GPS Navigation: From Digital Maps to Pokémon Go!
It’s been more than a decade since GPS navigation was first introduced as the hot new luxury item in cars. A scant twenty years ago, the 90s, a road trip meant stuffing bunch of fold-out maps stuffed into your glove box or your car door panel pockets. You would have to pull over and unfold one like a giant newspaper, and then spend time figuring out where you were and how it corresponded to what you were seeing through the windshield. Eventually these gave way to MapQuest or Yahoo Maps print-outs, and now, fortunately, and eventually we got to portable navigation devices (PNDs), in-dash GPS systems, and GPS-enabled smartphones. These days, voice-enabled navigation is coming standard with more new vehicles and high-quality navigation apps on smartphones are more acclaimed than most in-car systems. GPS technology has changed the way we travel forever.
And now entertainment software companies like Niantic have turned them into a platform for arguably the biggest mobile game phenomenon on the planet: Pokémon Go.
Now this isn’t exactly the first time a GPS system was used to provide entertainment. In fact many GPS software developers themselves have looked towards videogames in terms of creating the layouts, icons and user functionality of their systems. Nor is this the first time such a game was attempted, but Pokémon Go may be the most impactful.
Essentially the mobile game edition of videogame giant Nintendo’s popular franchise (which has spawned just about every sort of media and product you can imagine) wherein player catch, raise and battle all manner of the fantastical fictional titular creatures, this game uses GPS navigation to create an augmented reality game. This gives all players the ability to use their real-world surroundings to find and catch Pokémon but is all the more notable for marking historic landmarks and points of interest as ‘Pokéstops’ and ‘Gyms’ giving users a motive to explore not only their towns and cities but travel to there. It has now reached over 15 million downloads in its first week alone and has more daily users than the social media platform, Twitter.
Niantic, the company who developed the game under Nintendo’s supervision used a similar system to their game “Ingress” another game that used GPS navigation software. With Ingress, users were able to mark their area’s landmarks and set waypoints for other players, not unlike how your typical commuter would set destination points in their car. Only now it’s a game. It used to be that GPS navigation software was limited to formal addresses but over time they have evolved to the point where companies and businesses can register their locations as point of interests accessible to all who use GPS systems. A company like Niantic has taken that a step further, essentially turning real life tourism and travel into a massively multiplayer gaming experience open to all who have a smartphone.
As of this writing, paid locations are not yet available, but many businesses are still profiting from the free advertising generated through proximity to featured locations. A survey by the company, Fluent showed that about 57% of players have visited a store or restaurant they’ve never been to thanks to the game, with a reported 81% then making a purchase.
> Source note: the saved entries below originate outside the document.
import Summits.QuantumFields.YangMills.Theses.MirrorModularBoosts
import Literature.MathematicalPhysics.QuantumFieldTheory.OSReconstructionNoE1
import Literature.MathematicalPhysics.QuantumFieldTheory.OSReconstructionNoE1Proofs

/-!
# Line `cone-ordered-density-holomorphic-gaps` — skeleton for crux `PlanarSpectralCone` (stmt-QuantumFields-9664)

Route `MirrorModularBoosts`, crux (C) `Summit.QuantumFields.YangMills.Theses.MirrorModularBoosts.PlanarSpectralCone`
(model-blind planar spectral cone `H ≥ |P₁|` from reflection positivity in the eight planar frames).

The line proves the crux through the OPERATOR form on the `e₀` Osterwalder–Schrader space
`h : OSReconstructionNoE1 𝔖.toLabelled` (E2 along `e₀` + translations, both crux hypotheses):

* `stub_discContinuation` (A, slot FRONT END; the only stub that uses the DIAGONAL frames — honours
  cdisprove `false_without_diagonalFrames`): for a CONE-ORDERED `G` (support a `W`-chain,
  `W = {x₀ > |x₁|}`) the diagonal matrix element `b ↦ ⟪Ψ_G, e^{-tH} U(b e₁) Ψ_G⟫` continues to the disc
  `|β| < t` with a `t`-uniform bound (two diagonal OS semigroups = two slots of the tree's
  `LogSlot.IsSectorData` engine at opening `π/2`; Thales / `cross_slice_iff_disc`).
* `stub_coneOfDiscContinuation` (B, BACK END, pure measure theory): such disc continuations of the
  Laplace–Fourier transform of a finite positive measure on `{p₀ ≥ 0}` force `μ {p₀ < |p₁|} = 0`
  (Lukacs/Landau–Pringsheim + ray asymptotics = cdisprove's proved `cone_of_laplace_bound`).
* `stub_coneSupportedClosedSpan` (C, linearity): vectors whose joint `(H,P⃗)` spectral measures are
  cone-supported form a closed subspace (uniqueness of `μ_ψ` + positive sesquilinear structure; the
  tree's `IsJointSpectralMeasure` is per-vector, no PVM).
* `stub_typedConeOfConeSupported` (D, TRANSFER `C⁺ → C`): cone support on `span{Ψ_F, Ψ_G}` gives the
  crux's typed conclusion for `(F, G)` verbatim, with the SHARP Cauchy–Schwarz constant
  (`e^{-ζH+iβP₁} = T(ζ/2,β/2)* T(ζ/2,β/2)` at measure level) — honours `Concl.real_bound`.
* `stub_coneOrderedDense` (E, THIS CARD, hardest): every time-ordered field vector `Ψ_F` lies in the
  closed span of the cone-ordered ones — stretching one time gap is a holomorphic `ℋ`-valued map
  (Gram kernel = 2-slot sector data from `e₀`-E2 + translations + E3 + temperedness, Glaser,
  `exists_holomorphic_gramVec`, identity theorem), iterated over the gaps.

`planarSpectralCone_of_stubs : (A) → (B) → (C) → (D) → (E) → ⟨statement of PlanarSpectralCone⟩` is
proved below with NO sorry (the five hypotheses are the stub statements binder for binder), and
`PlanarSpectralCone_of : PlanarSpectralCone := planarSpectralCone_of_stubs stub_A … stub_E` is the
crux proof BY NAME, closed modulo the five registered `stub_*` (the only sorries in the file).
-/

noncomputable section

open MeasureTheory Complex Set Filter
open scoped InnerProductSpace ComplexConjugate Topology
open Literature.MathematicalPhysics.QuantumLattice Literature.MathematicalPhysics.AQFT
  Literature.MathematicalPhysics.QuantumFieldTheory

namespace Summit.QuantumFields.YangMills.Cruxes.PlanarSpectralCone.ConeOrderedDensityHolomorphicGaps

/-! ## Vocabulary (sorry-free) -/

/-- The open forward light wedge `W = {x₀ > |x₁|}` of the `(x₀,x₁)`-plane (times `ℝ²` in `x₂, x₃`):
the Euclidean shadow of the Minkowski right wedge, bounded by the two diagonal mirrors. -/
def wedge : Set (EuclideanSpace ℝ (Fin 4)) := {v | |v 1| < v 0}

/-- Cone-ordered (`W`-chain) configurations: every point and every forward difference lies in `W`.
Such configurations are time-ordered along `e₀`, `(e₀+e₁)/√2` and `(e₀−e₁)/√2` simultaneously. -/
def coneChain (m : ℕ) : Set (Fin m → EuclideanSpace ℝ (Fin 4)) :=
  {x | (∀ i, x i ∈ wedge) ∧ ∀ i j, i < j → x j - x i ∈ wedge}

/-- A test function whose support is a set of `W`-chains ("cone-ordered") is time-ordered (so it
has a field vector `Ψ_G`); cone-ordering is written `tsupport G ⊆ coneChain m` throughout. -/
theorem isTimeOrdered_of_coneChain {m : ℕ} {G : SchwartzMap (Fin m → EuclideanSpace ℝ (Fin 4)) ℂ}
    (hG : tsupport (G : (Fin m → EuclideanSpace ℝ (Fin 4)) → ℂ) ⊆ coneChain m) : IsTimeOrdered G := by
  intro x hx
  obtain ⟨h1, h2⟩ := hG hx
  refine ⟨fun i => ?_, fun i j hij => ?_⟩
  · have hi : |x i 1| < x i 0 := h1 i
    exact lt_of_le_of_lt (abs_nonneg _) hi
  · have hij' : |(x j - x i) 1| < (x j - x i) 0 := h2 i j hij
    simp only [PiLp.sub_apply] at hij'
    have h0 : (0 : ℝ) ≤ |x j 1 - x i 1| := abs_nonneg _
    show x i 0 < x j 0
    linarith

variable {S : SchwingerFamily (EuclideanSpace ℝ (Fin 4))}

/-- The cone-ordered field vectors `Ψ_G` (any arity) of the `e₀` Osterwalder–Schrader space. -/
def coneOrderedVecs (h : OSReconstructionNoE1 S.toLabelled) : Set h.Hilbert :=
  {ψ | ∃ (m : ℕ) (G : SchwartzMap (Fin m → EuclideanSpace ℝ (Fin 4)) ℂ)
    (hG : tsupport (G : (Fin m → EuclideanSpace ℝ (Fin 4)) → ℂ) ⊆ coneChain m),
    ψ = h.fieldVec m (fun _ => ()) G (isTimeOrdered_of_coneChain hG)}

/-- Vectors all of whose joint `(H, P⃗)` spectral measures are carried by the closed light cone
`{p₀ ≥ |p₁|}` of the `(p₀,p₁)`-plane (the operator statement `H ≥ |P₁|` at `ψ`). -/
def coneSupported (h : OSReconstructionNoE1 S.toLabelled) : Set h.Hilbert :=
  {ψ | ∀ μ : Measure (EuclideanSpace ℝ (Fin 4)), h.IsJointSpectralMeasure ψ μ → μ {p | p 0 < |p 1|} = 0}

/-- The frame `R = 1` (`a = 1`, `b = 0`) of hypothesis 4 is E2 of `𝔖` itself along `e₀`. -/
theorem isReflectionPositive_of_eightFrameRP
    (hRP : (∀ (R : EuclideanSpace ℝ (Fin 4) ≃ₗᵢ[ℝ] EuclideanSpace ℝ (Fin 4)) (a b : ℝ), a ^ 2 + b ^ 2 = 1 →
      (a = 0 ∨ b = 0 ∨ a ^ 2 = b ^ 2) →
        R (EuclideanSpace.single 0 1) = a • EuclideanSpace.single 0 1 + b • EuclideanSpace.single 1 1 →
          (SchwingerFamily.toLabelled (fun n => (S n).comp (linActMulti R))).IsReflectionPositive)) :
    S.toLabelled.IsReflectionPositive := by
  have h := hRP (LinearIsometryEquiv.refl ℝ (EuclideanSpace ℝ (Fin 4))) 1 0 (by norm_num)
    (Or.inr (Or.inl rfl)) (by simp)
  have hlin : (fun n => (S n).comp
      (linActMulti (n := n) (LinearIsometryEquiv.refl ℝ (EuclideanSpace ℝ (Fin 4))))) = S := by
    funext n
    ext F
    rw [ContinuousLinearMap.comp_apply]
    rfl
  rw [hlin] at h
  exact h

/-- Hypothesis 3 is translation invariance on `⁰𝒮` of the labelled family `𝔖.toLabelled`. -/
theorem isTranslationInvariant_of_translInv
    (htr : (∀ (n : ℕ) (a : EuclideanSpace ℝ (Fin 4)) (F : SchwartzMap (Fin n → EuclideanSpace ℝ (Fin 4)) ℂ),
      IsOffDiagonal F → S n (translateMulti a F) = S n F)) :
    S.toLabelled.IsTranslationInvariant :=
  fun n _ a F hF => htr n a F hF

/-- The premises of `e₀` Osterwalder–Schrader reconstruction without E1 hold under the crux
hypotheses (uses cdisprove's `false_without_translation` input and the `e₀` frame). -/
theorem osReconstruction
    (htr : (∀ (n : ℕ) (a : EuclideanSpace ℝ (Fin 4)) (F : SchwartzMap (Fin n → EuclideanSpace ℝ (Fin 4)) ℂ),
      IsOffDiagonal F → S n (translateMulti a F) = S n F))
    (hRP : (∀ (R : EuclideanSpace ℝ (Fin 4) ≃ₗᵢ[ℝ] EuclideanSpace ℝ (Fin 4)) (a b : ℝ), a ^ 2 + b ^ 2 = 1 →
      (a = 0 ∨ b = 0 ∨ a ^ 2 = b ^ 2) →
        R (EuclideanSpace.single 0 1) = a • EuclideanSpace.single 0 1 + b • EuclideanSpace.single 1 1 →
          (SchwingerFamily.toLabelled (fun n => (S n).comp (linActMulti R))).IsReflectionPositive)) :
    OSReconstructionNoE1 S.toLabelled :=
  ⟨isReflectionPositive_of_eightFrameRP hRP, isTranslationInvariant_of_translInv htr⟩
One report saw L’inizio’s Pizza Bar, a US chain restaurant, being fortunate enough to be a featured location in the game and one of their employees bought $10 worth of ‘Lure Modules’ (which brings wild, usually rare and highly sought after Pokémon to that location). The restaurant reported a huge boost in sales of in one weekend.
Pokémon ON THE GO
As with any big development in technology, there are some issues that have yet to be worked out. We’ve talked about the dangers of distracted driving before and this new game, which actually uses navigation software can cause a few problems on the commute to work or school. The National Highway Traffic Safety Administration has a message Pokémon trainers on the road: don’t do it.
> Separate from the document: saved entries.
import Summits.ResolutionOfSingularities.ResolutionOfSingularities.Theorems.EquisingularLiftEquisingularLiftNatTowerReachSsDefs
import Summits.ResolutionOfSingularities.ResolutionOfSingularities.Theorems.EquisingularLiftEquisingularLiftNatDirZeroDefs
import HarnessLib

/-!
# [OURS · L1 W4.5(b) · EL♮ / EL♮(3)] RESIDUE HYPOTHESIS DEFS 5 — the NOSE cut's named hypotheses (NOSE WORD v1.1 (N0)): `ReachPtNoseBTriplePrime`,
# `NoseHypUnobsBTriplePrime` (H-ν1), `NoseHypPointsFirstBTriplePrime` (H-ν2)

Typed by res-type-027 g20 on the W4.5b desk's DEAL (RULING R33/R35, 2026-08-28T16:17:40Z: «027 g20 = TYPE (N0) of NOSE WORD v1.1 3cdc419e1f6dc846: the two
hypothesis defs in the shapes (H-ν1)/(H-ν2) VERBATIM (definition lane), names confirmed by res-L1-w45b-nose-w2 (pen of the NOSE WORD) + the text owner
res-L1-w45b-lead-2 first»).  House style R21″ (C): each widening = its defs in a successor `…NatResidueHypDefs<k>` (p617887 / p620821 / p625534 / p628770 / p634892
never edited); definitions only — no lemma, no `sorry`, no instance, no notation; standard axioms.  OURS; NAMED HYPOTHESES (abbreviations of statement fragments of
OUR equisingular-lift route), not statements of any manuscript; nothing of [Hironaka2017] is asserted; AI-written, weaker than expert review; resolution in positive
characteristic is NOT proved here.  `--kind definition --supports stmt-ResolutionOfSingularities-20148 --as helper`.

SHAPES (NOSE WORD v1.1 `Cruxes/EquisingularLiftNatThree/NOSE-WORD-v1.md` §1, VERBATIM):
* `ReachPtNoseBTriplePrime F₁ F₂ υ x T₂ F₉ β T₉` — K5′'s `Reach` slot (`target_elnat_of_subchainResolution'`, …NatSubchainPointResolutionOff:63) instantiated by THE NOSE
  MOVE ONE FLOOR UP: a closed infinite `Z ⊆ T₂`, `T₂ ⊄ Z`, with the curve clause, `Z̃ := redSub F₂ Z hZ` REGULAR and with UNOBSTRUCTED embedded deformations in the stage
  (`DirStepUnobs F₂ univ _ Z hZ`, …NatDirZeroDefs:64 — Čech `H¹(Z̃, 𝒩_{Z̃/F₂}) = 0`) and the ambient REGULAR ALONG `Z̃` (the two regularity clauses in the verbatim
  form of the (T-k) fact `EmbeddedCurveLiftAt`), its blow-up `υ'`, then a B‴ chain (`TowerPtRegB₄` / `TowerPtRamB₄` / `TowerRoundBTriplePrime`, seed lists `[]`/`[]`,
  `K = ∅`) reaching `(F₉, γ', T₉)` with `β = γ' ≫ υ'`.  The point-step binders `υ`, `x` are unreferenced (K5′ supplies the step context).  TEXT = the pen's
  EXACT def text `L/res-L1-w45b-nose-w2/N0-NoseHypDefs5.sig.lean.txt` sha16 7e8c8bbbb4cc9ed7 (1), token for token (kernel-checked by res-L1-w45b-nose-w2 against
  his (N4) glue `NosePointsFirstHSUB.lean` baa6730fbcc4f5bf).
* (H-ν1) `NoseHypUnobsBTriplePrime k n H ι` — `ReachNoseTowerBTriplePrime` (…NatTowerReachSsDefs:110, p628165 lineage) VERBATIM with the head conjunct
  `IsLiftableNoseClass₂ k n Z ∧` REPLACED IN PLACE by the pen's three conjuncts (sig file (3)): `Z̃` regular (pointwise) ∧ ambient regular along `Z̃` ((T-k) form) ∧
  `DirStepUnobs ℙⁿ_k univ _ Z hZ`; everything else verbatim (zero-length point prefix).  OPTIONAL for the 36th (its rung (R-ν1) is not yet written); typed here
  because the desk's deal names both hypotheses.
* (H-ν2) `NoseHypPointsFirstBTriplePrime k n H ι` — blob #20 `IsoHypDefTowerBTriplePrime` (…NatResidueHypDefs3, p628770) = K5′'s `hres` block VERBATIM with
  `ReachTowerBTriplePrime ↦ ReachPtNoseBTriplePrime` (one token; the point-step clause is the first conjunct of the point-resolution motive's closure, the nose move
  hangs off the LAST point step) = sig file (2) token for token.
Rungs (R-ν1)/(R-ν2) and the 36th/37th registration are NOT in this file (NOSE WORD §2; desk R35).
-/

set_option linter.dupNamespace false
noncomputable section
open CategoryTheory CategoryTheory.Limits AlgebraicGeometry TopologicalSpace Topology IsLocalRing
open Literature.AlgebraicGeometry.Resolution
open AlgebraicGeometry.Scheme.IdealSheafData
namespace Summit.ResolutionOfSingularities.ResolutionOfSingularities.Cruxes.EquisingularLiftNat.Sections

/-- **`ReachPtNoseBTriplePrime`** — (H-ν2)'s `Reach` slot: THE NOSE MOVE ONE FLOOR UP, hung off the point step `(F₁, x, υ, T₂)` (the binders `_υ`, `_x` are K5′'s step
context and are not read by the move): a closed infinite curve `Z ⊆ T₂`, `T₂ ⊄ Z`, `Z̃` regular, the ambient regular along `Z̃`, `H¹(Z̃, 𝒩_{Z̃/F₂}) = 0` (Čech), its
blow-up, then a B‴ chain.  The pen's sig file 7e8c8bbbb4cc9ed7 (1) token for token.  [OURS · L1 W4.5b · named hypothesis fragment, no mathematical content of its own] -/
def ReachPtNoseBTriplePrime (F₁ F₂ : Scheme.{0}) (_υ : F₂ ⟶ F₁) (_x : F₁) (T₂ : Set F₂) (F₉ : Scheme.{0}) (β : F₉ ⟶ F₂) (T₉ : Set F₉) : Prop :=
  ∃ (Z : Set F₂) (hZ : IsClosed Z),
    Z ⊆ T₂ ∧ ¬ (T₂ ⊆ Z) ∧ Z.Infinite ∧
    (∀ z : ↥(redSub F₂ Z hZ), IsClosed ({z} : Set ↥(redSub F₂ Z hZ)) → ringKrullDim ((redSub F₂ Z hZ).presheaf.stalk z) = ((1 : ℕ) : WithBot ℕ∞)) ∧
    (∀ x : redSub F₂ Z hZ, IsRegularLocalRing ((redSub F₂ Z hZ).presheaf.stalk x)) ∧
    (∀ (i : redSub F₂ Z hZ ⟶ redSub F₂ Set.univ isClosed_univ), i ≫ redSubι F₂ Set.univ isClosed_univ = redSubι F₂ Z hZ →
      ∀ x : redSub F₂ Z hZ, IsRegularLocalRing ((redSub F₂ Set.univ isClosed_univ).presheaf.stalk (i x))) ∧
    DirStepUnobs F₂ Set.univ isClosed_univ Z hZ ∧
    ∃ (F₃ : Scheme.{0}) (υ' : F₃ ⟶ F₂), IsBlowup υ' (vanishingIdeal (⟨Z, hZ⟩ : Closeds F₂)) ∧
      ∃ (γ' : F₉ ⟶ F₃) (E' : Set F₉) (Es' Ns' : List (Set F₉)) (K' : Set F₉),
        (∀ R : (∀ G : Scheme.{0}, (G ⟶ F₃) → Set G → Set G → List (Set G) → List (Set G) → Set G → Prop),
          R F₃ (𝟙 F₃) (closure (υ' ⁻¹' (T₂ \ Z))) (υ' ⁻¹' Z) [] [] ∅ →
          TowerPtRegB₄ F₃ R → TowerPtRamB₄ F₃ R → TowerRoundBTriplePrime F₂ F₃ υ' Z hZ R →
          R F₉ γ' T₉ E' Es' Ns' K') ∧
        β = γ' ≫ υ'

/-- **(H-ν1) `NoseHypUnobsBTriplePrime`** — the B‴ NOSE AT THE INITIAL STAGE with the class₂ certificate replaced by the UNOBSTRUCTEDNESS certificate:
`ReachNoseTowerBTriplePrime k n H ι` (…NatTowerReachSsDefs) VERBATIM except that the head conjunct `IsLiftableNoseClass₂ k n Z` becomes «`Z̃` regular ∧ `ℙⁿ_k` regular
along `Z̃` ∧ `DirStepUnobs ℙⁿ_k univ _ Z hZ`» (`H¹(Z̃, 𝒩_{Z̃/ℙⁿ}) = 0`, Čech form) — the pen's sig file 7e8c8bbbb4cc9ed7 (3).  Neither certificate implies the other
(NOSE WORD v1.1 §1/§4 (K-ν-5)); a registered residue would keep `¬ ReachNoseTowerBTriplePrime` beside the negation of this one.  Its rung (R-ν1) is not yet written
(OPTIONAL for the 36th).  [OURS · L1 W4.5b · named hypothesis, no mathematical content of its own] -/
def NoseHypUnobsBTriplePrime (k : Type) [Field k] (n : ℕ) (H : Scheme.{0})
    (ι : H ⟶ (Literature.AlgebraicGeometry.Motives.projectiveSpace n k).left) : Prop :=
  ∃ (Z : Set (Literature.AlgebraicGeometry.Motives.projectiveSpace n k).left) (hZ : IsClosed Z),
    (∀ x : redSub (Literature.AlgebraicGeometry.Motives.projectiveSpace n k).left Z hZ, IsRegularLocalRing ((redSub (Literature.AlgebraicGeometry.Motives.projectiveSpace n k).left Z hZ).presheaf.stalk x)) ∧
    (∀ (i : redSub (Literature.AlgebraicGeometry.Motives.projectiveSpace n k).left Z hZ ⟶ redSub (Literature.AlgebraicGeometry.Motives.projectiveSpace n k).left Set.univ isClosed_univ), i ≫ redSubι (Literature.AlgebraicGeometry.Motives.projectiveSpace n k).left Set.univ isClosed_univ = redSubι (Literature.AlgebraicGeometry.Motives.projectiveSpace n k).left Z hZ →
      ∀ x : redSub (Literature.AlgebraicGeometry.Motives.projectiveSpace n k).left Z hZ, IsRegularLocalRing ((redSub (Literature.AlgebraicGeometry.Motives.projectiveSpace n k).left Set.univ isClosed_univ).presheaf.stalk (i x))) ∧
    DirStepUnobs (Literature.AlgebraicGeometry.Motives.projectiveSpace n k).left Set.univ isClosed_univ Z hZ ∧
    Z ⊆ Set.range ι ∧ ¬ (Set.range ι ⊆ Z) ∧ Z.Infinite ∧
    (∀ z : ↥(redSub (Literature.AlgebraicGeometry.Motives.projectiveSpace n k).left Z hZ),
      IsClosed ({z} : Set ↥(redSub (Literature.AlgebraicGeometry.Motives.projectiveSpace n k).left Z hZ)) →
        ringKrullDim ((redSub (Literature.AlgebraicGeometry.Motives.projectiveSpace n k).left Z hZ).presheaf.stalk z) =
          ((1 : ℕ) : WithBot ℕ∞)) ∧
    ∃ (F₂ : Scheme.{0}) (υ : F₂ ⟶ (Literature.AlgebraicGeometry.Motives.projectiveSpace n k).left),
      IsBlowup υ (Scheme.IdealSheafData.vanishingIdeal
        (⟨Z, hZ⟩ : Closeds (Literature.AlgebraicGeometry.Motives.projectiveSpace n k).left)) ∧
      ∃ (F' : Scheme.{0}) (γ' : F' ⟶ F₂) (T' E' : Set F') (Es' Ns' : List (Set F')) (K' : Set F'),
        (∀ R : (∀ G : Scheme.{0}, (G ⟶ F₂) → Set G → Set G → List (Set G) → List (Set G) → Set G → Prop),
          R F₂ (𝟙 F₂) (closure (υ ⁻¹' (Set.range ι \ Z))) (υ ⁻¹' Z) [] [] ∅ →
          TowerPtRegB₄ F₂ R →
          TowerPtRamB₄ F₂ R →
          TowerRoundBTriplePrime (Literature.AlgebraicGeometry.Motives.projectiveSpace n k).left F₂ υ Z hZ R →
          R F' γ' T' E' Es' Ns' K') ∧
        Literature.AlgebraicGeometry.Resolution.Scheme.IsRegular (redSub F' (closure T') isClosed_closure)

/-- **(H-ν2) `NoseHypPointsFirstBTriplePrime`** — «POINTS FIRST, THEN AN UNOBSTRUCTED NOSE, THEN B‴»: K5′'s `hres` block (= the shape of every `IsoHyp*` blob, here
blob #20 `IsoHypDefTowerBTriplePrime` p628770 VERBATIM) with the `Reach` slot instantiated by `ReachPtNoseBTriplePrime`: the point-resolution motive `Q` holds at
`(ℙⁿ_k, 𝟙, range ι)`, is closed under the point step at a non-regular point of the reduced strict transform which is a regular point of the ambient AND under the nose move
hung off that point step; conclusion `Q F' ρ' T'` at a stage with regular reduced strict transform.  Customers: the (B2) branch after res-L1-w45b-nose-w2's point prefix
✓ p646582, (B1)/C3b at the initial stage (NOSE WORD v1.1 §3).  [OURS · L1 W4.5b · named hypothesis, no mathematical content of its own] -/
def NoseHypPointsFirstBTriplePrime (k : Type) [Field k] [IsAlgClosed k] (n : ℕ) (H : AlgebraicGeometry.Scheme.{0})
    (ι : H ⟶ (Literature.AlgebraicGeometry.Motives.projectiveSpace n k).left) : Prop :=
  ∃ (F' : AlgebraicGeometry.Scheme.{0}) (ρ' : F' ⟶ (Literature.AlgebraicGeometry.Motives.projectiveSpace n k).left) (T' : Set F'), (∀ Q : (∀ F₁ : AlgebraicGeometry.Scheme.{0}, (F₁ ⟶ (Literature.AlgebraicGeometry.Motives.projectiveSpace n k).left) → Set F₁ → Prop), Q (Literature.AlgebraicGeometry.Motives.projectiveSpace n k).left (CategoryTheory.CategoryStruct.id (Literature.AlgebraicGeometry.Motives.projectiveSpace n k).left) (Set.range ι) → (∀ (F₁ F₂ : AlgebraicGeometry.Scheme.{0}) (ρ : F₁ ⟶ (Literature.AlgebraicGeometry.Motives.projectiveSpace n k).left) (T₁ : Set F₁) (x : ↥(AlgebraicGeometry.Scheme.IdealSheafData.vanishingIdeal (⟨closure T₁, isClosed_closure⟩ : TopologicalSpace.Closeds F₁)).subscheme) (υ : F₂ ⟶ F₁) (hx : IsClosed ({((AlgebraicGeometry.Scheme.IdealSheafData.vanishingIdeal (⟨closure T₁, isClosed_closure⟩ : TopologicalSpace.Closeds F₁)).subschemeι x : F₁)} : Set F₁)), Q F₁ ρ T₁ → ¬ IsRegularLocalRing ((AlgebraicGeometry.Scheme.IdealSheafData.vanishingIdeal (⟨closure T₁, isClosed_closure⟩ : TopologicalSpace.Closeds F₁)).subscheme.presheaf.stalk x) → IsRegularLocalRing (F₁.presheaf.stalk ((AlgebraicGeometry.Scheme.IdealSheafData.vanishingIdeal (⟨closure T₁, isClosed_closure⟩ : TopologicalSpace.Closeds F₁)).subschemeι x)) → Literature.AlgebraicGeometry.Resolution.IsBlowup υ (AlgebraicGeometry.Scheme.IdealSheafData.vanishingIdeal (⟨{((AlgebraicGeometry.Scheme.IdealSheafData.vanishingIdeal (⟨closure T₁, isClosed_closure⟩ : TopologicalSpace.Closeds F₁)).subschemeι x : F₁)}, hx⟩ : TopologicalSpace.Closeds F₁)) → Q F₂ (CategoryTheory.CategoryStruct.comp υ ρ) (closure (υ ⁻¹' (T₁ \ {((AlgebraicGeometry.Scheme.IdealSheafData.vanishingIdeal (⟨closure T₁, isClosed_closure⟩ : TopologicalSpace.Closeds F₁)).subschemeι x : F₁)}))) ∧ (∀ (F₉ : AlgebraicGeometry.Scheme.{0}) (β : F₉ ⟶ F₂) (T₉ : Set F₉), ReachPtNoseBTriplePrime F₁ F₂ υ ((AlgebraicGeometry.Scheme.IdealSheafData.vanishingIdeal (⟨closure T₁, isClosed_closure⟩ : TopologicalSpace.Closeds F₁)).subschemeι x) (closure (υ ⁻¹' (T₁ \ {((AlgebraicGeometry.Scheme.IdealSheafData.vanishingIdeal (⟨closure T₁, isClosed_closure⟩ : TopologicalSpace.Closeds F₁)).subschemeι x : F₁)}))) F₉ β T₉ → Q F₉ (CategoryTheory.CategoryStruct.comp (CategoryTheory.CategoryStruct.comp β υ) ρ) T₉)) → Q F' ρ' T') ∧ Literature.AlgebraicGeometry.Resolution.Scheme.IsRegular (AlgebraicGeometry.Scheme.IdealSheafData.vanishingIdeal (⟨closure T', isClosed_closure⟩ : TopologicalSpace.Closeds F')).subscheme

end Summit.ResolutionOfSingularities.ResolutionOfSingularities.Cruxes.EquisingularLiftNat.Sections

end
Just as like texting while driving has led to many incidents, Pokémon Go has the potential to dangerously combine traveling with focusing on a phone – two activities that are , pardon our tone and language, FOOLISH and potentially lethal to do while driving a car. First off, the game knows if you are not walking and running, using your phone’s pedometer-esque motion sensors but most of all Pokémon Go does provides one of the best opportunities for the NHTSA to reach intended audience most likely to text and drive aka teens and young adults. Since Forbes reported that about fifty-eight percent of Pokémon Go players are in the 18-to-24 age range, while another 38 percent is comprised of 25-to-30-year-old players, according to NHTSA’s own statistics (as reported on Vox), these are the very age groups most likely to die in a distracted-driving-related accident.
So it is in that regard the popular game has proven both a blessing and a curse on our roads. Just last week, we got news of the first reported crash that was caused by a driver playing the game happened in New York, according to a report by CNET. On the flipside for driving-related Pokémon Go incidents, four Pokémon Go players who saved the lives of two people passed out in a moving car (Vox).
By using the GPS capabilities that every smartphone has, Pokémon Go is already delivering an experience that previous GPS marketing tools such as beacons (remember those? Of course not) failed to do. Travel continues to evolve with the development of geo-fencing and geo-targeting, allowing businesses, public destinations and more to target potential visitors and commuters right down to the place they happen to be in, and serve info and ads related to the locations. This technology has created huge potential for the ‘sponsored locations’ within the game to send push notifications to Pokémon Go players offering exclusive discounts or providing more information on products to really affect driver traffic and consumer movement.